• RECORDS FOR THIS EXERCISE
○ ○ ○
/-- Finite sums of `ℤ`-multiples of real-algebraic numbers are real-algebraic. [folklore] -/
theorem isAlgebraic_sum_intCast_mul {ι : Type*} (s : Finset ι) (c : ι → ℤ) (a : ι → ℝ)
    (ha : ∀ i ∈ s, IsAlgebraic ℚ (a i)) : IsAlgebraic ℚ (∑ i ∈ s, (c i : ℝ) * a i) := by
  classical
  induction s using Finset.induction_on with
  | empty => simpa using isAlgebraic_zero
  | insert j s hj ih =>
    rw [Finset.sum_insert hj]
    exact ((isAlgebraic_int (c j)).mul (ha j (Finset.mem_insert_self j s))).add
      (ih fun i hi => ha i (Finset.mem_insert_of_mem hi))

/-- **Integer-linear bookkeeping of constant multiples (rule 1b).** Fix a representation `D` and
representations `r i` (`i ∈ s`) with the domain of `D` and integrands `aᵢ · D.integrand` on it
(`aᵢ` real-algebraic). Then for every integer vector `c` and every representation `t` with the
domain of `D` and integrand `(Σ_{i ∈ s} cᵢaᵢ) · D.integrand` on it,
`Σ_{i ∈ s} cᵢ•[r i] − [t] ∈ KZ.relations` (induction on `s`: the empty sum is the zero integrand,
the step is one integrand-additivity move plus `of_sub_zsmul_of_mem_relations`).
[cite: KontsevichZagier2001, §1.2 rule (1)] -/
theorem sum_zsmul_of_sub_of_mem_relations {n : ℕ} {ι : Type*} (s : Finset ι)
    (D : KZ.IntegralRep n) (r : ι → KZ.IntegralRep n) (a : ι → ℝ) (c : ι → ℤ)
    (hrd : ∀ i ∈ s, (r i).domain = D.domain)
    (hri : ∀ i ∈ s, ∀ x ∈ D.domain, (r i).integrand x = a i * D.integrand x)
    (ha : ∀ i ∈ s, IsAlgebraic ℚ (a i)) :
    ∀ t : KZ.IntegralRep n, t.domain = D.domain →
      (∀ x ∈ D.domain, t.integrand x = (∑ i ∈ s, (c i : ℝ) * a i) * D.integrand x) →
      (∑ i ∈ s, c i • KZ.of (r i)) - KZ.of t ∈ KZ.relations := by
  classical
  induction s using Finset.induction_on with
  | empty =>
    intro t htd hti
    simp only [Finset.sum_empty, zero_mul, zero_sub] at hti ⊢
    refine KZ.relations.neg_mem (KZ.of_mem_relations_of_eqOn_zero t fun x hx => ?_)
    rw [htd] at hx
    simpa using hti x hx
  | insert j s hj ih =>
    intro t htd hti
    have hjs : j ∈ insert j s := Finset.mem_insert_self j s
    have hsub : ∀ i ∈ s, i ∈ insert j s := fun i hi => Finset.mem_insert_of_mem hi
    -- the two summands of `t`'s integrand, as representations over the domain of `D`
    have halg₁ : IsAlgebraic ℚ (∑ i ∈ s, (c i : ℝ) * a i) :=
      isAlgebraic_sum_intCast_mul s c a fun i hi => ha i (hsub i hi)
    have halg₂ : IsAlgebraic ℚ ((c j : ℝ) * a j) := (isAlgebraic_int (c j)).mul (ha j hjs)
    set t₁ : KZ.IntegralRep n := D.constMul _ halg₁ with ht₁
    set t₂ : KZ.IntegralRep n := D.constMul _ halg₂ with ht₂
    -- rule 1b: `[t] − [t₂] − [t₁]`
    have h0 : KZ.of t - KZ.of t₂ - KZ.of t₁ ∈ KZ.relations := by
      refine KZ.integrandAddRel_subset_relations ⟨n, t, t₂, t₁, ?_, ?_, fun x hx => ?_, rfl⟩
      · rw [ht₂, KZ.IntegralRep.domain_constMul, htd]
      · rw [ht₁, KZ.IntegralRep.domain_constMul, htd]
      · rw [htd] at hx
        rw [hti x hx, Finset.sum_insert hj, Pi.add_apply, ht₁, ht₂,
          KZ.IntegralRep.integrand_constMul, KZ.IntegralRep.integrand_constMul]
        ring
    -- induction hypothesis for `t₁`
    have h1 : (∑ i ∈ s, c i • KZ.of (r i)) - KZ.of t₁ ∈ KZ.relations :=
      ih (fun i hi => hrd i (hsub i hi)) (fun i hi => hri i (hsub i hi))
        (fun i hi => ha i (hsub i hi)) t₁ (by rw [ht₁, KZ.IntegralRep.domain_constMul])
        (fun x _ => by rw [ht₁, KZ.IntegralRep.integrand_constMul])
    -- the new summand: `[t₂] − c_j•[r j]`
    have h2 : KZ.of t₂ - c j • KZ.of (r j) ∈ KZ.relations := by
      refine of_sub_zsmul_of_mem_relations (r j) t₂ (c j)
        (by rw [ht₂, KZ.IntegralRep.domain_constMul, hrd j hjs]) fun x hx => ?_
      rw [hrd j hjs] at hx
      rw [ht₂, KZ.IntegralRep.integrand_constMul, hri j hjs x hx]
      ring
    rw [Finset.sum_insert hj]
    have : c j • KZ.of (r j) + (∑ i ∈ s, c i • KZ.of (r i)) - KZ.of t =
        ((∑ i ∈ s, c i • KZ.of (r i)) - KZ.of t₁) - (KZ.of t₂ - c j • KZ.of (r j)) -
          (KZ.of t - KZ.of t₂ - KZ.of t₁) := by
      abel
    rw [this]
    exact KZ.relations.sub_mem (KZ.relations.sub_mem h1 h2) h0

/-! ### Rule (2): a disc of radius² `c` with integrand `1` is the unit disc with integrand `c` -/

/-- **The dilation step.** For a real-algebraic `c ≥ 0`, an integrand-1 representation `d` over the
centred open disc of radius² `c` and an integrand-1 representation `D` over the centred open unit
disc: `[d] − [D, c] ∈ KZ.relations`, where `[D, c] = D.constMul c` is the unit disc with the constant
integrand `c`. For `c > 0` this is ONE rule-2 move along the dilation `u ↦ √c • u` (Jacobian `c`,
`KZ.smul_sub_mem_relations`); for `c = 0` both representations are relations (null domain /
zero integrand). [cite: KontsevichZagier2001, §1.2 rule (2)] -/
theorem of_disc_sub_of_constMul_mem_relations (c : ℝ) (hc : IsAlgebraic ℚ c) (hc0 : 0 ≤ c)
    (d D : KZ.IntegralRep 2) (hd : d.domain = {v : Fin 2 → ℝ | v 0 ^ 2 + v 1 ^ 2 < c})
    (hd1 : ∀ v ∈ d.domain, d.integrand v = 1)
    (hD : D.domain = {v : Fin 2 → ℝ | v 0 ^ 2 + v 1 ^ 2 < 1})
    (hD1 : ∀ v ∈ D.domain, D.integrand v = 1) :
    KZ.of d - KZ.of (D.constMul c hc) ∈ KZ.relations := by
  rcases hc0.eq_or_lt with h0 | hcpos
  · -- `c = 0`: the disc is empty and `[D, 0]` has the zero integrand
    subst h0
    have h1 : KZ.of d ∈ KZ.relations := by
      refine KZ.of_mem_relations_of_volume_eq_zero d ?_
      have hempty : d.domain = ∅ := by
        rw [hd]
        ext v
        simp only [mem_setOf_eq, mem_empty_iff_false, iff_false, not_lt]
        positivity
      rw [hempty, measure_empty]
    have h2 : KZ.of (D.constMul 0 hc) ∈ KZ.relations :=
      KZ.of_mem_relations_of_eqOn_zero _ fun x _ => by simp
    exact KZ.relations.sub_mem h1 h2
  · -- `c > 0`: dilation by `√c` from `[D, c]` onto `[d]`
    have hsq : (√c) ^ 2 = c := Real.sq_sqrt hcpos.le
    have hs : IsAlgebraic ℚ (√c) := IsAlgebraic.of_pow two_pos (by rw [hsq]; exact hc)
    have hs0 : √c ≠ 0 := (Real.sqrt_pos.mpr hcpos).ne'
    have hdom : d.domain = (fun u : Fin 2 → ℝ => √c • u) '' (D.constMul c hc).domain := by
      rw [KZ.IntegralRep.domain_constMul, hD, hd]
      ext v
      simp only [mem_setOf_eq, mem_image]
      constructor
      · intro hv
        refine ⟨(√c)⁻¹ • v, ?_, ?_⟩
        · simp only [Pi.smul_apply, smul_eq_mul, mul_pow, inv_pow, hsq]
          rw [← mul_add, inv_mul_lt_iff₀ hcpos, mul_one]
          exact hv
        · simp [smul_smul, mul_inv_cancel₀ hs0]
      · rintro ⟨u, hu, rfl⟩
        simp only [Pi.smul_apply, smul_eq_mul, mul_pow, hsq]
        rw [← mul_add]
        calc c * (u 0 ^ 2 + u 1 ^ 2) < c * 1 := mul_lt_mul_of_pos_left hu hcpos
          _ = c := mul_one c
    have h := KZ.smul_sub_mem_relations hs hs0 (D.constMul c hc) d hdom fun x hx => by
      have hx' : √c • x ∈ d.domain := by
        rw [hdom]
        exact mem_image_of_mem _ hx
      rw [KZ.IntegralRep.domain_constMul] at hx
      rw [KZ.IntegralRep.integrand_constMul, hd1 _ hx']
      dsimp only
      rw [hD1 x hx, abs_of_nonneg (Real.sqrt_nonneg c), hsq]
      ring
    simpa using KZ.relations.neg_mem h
○ ○ ○
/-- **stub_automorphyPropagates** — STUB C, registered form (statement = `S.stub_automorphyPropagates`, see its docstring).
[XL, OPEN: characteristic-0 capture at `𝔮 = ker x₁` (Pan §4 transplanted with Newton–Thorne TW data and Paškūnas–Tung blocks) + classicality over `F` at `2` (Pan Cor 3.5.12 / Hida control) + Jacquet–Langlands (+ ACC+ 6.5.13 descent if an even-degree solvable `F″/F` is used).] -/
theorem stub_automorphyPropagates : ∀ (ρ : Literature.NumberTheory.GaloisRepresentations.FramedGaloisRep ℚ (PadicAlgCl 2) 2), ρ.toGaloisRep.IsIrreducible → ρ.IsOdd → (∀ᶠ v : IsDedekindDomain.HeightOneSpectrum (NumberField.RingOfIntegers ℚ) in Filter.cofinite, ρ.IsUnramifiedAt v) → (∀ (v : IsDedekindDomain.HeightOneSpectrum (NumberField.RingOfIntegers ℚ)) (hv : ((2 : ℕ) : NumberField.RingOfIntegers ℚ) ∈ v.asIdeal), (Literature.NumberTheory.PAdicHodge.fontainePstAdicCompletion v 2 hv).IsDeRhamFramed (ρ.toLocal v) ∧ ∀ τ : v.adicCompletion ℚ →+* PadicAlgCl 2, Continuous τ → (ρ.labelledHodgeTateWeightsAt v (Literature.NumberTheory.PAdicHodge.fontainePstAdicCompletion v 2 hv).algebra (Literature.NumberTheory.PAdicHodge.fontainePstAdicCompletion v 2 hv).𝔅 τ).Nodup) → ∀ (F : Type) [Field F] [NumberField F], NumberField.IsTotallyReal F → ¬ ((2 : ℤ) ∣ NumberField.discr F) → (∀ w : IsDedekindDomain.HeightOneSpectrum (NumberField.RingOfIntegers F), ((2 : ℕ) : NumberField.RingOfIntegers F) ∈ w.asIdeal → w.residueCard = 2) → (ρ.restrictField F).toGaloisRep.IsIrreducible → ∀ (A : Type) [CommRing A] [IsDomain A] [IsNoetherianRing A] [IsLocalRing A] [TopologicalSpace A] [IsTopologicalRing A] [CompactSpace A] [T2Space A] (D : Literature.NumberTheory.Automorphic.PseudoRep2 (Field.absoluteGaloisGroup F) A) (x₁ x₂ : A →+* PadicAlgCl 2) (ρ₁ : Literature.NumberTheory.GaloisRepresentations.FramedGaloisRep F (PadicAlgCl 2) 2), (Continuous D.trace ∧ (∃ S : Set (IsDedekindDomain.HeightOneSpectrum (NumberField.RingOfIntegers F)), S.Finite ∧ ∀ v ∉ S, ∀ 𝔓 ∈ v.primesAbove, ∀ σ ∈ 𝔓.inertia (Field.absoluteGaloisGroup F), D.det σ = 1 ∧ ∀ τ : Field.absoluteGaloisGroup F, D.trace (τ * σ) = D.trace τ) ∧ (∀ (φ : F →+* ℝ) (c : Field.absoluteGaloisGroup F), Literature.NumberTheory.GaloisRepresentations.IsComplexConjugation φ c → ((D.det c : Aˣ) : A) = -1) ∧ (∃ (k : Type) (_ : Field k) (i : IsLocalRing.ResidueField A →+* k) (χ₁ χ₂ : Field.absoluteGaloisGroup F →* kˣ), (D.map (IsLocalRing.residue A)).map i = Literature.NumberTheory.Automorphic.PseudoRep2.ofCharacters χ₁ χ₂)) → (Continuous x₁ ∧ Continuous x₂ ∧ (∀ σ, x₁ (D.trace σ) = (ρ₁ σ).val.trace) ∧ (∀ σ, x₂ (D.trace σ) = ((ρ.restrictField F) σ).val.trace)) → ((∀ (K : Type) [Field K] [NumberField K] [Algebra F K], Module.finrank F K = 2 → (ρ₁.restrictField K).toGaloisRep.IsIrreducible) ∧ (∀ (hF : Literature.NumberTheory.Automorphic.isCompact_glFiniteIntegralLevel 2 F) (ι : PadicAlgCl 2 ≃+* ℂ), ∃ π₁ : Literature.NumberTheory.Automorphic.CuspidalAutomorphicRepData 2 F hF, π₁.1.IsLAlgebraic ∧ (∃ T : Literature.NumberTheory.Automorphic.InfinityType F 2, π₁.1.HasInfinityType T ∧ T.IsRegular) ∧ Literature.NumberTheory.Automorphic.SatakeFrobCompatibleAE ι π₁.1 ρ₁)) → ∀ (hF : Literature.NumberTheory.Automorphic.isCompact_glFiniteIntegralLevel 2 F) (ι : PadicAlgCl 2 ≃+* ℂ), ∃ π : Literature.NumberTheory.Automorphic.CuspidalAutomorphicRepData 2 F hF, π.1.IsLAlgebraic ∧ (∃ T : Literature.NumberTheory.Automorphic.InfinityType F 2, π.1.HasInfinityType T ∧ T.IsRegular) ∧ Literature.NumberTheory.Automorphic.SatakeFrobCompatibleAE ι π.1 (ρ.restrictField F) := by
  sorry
○ ○ ○
• WHAT IS REQUIRED
Return a copy of each line in the entries that contains "multiples".

• RESULT
/-- Finite sums of `ℤ`-multiples of real-algebraic numbers are real-algebraic. [folklore] -/
/-- **Integer-linear bookkeeping of constant multiples (rule 1b).** Fix a representation `D` and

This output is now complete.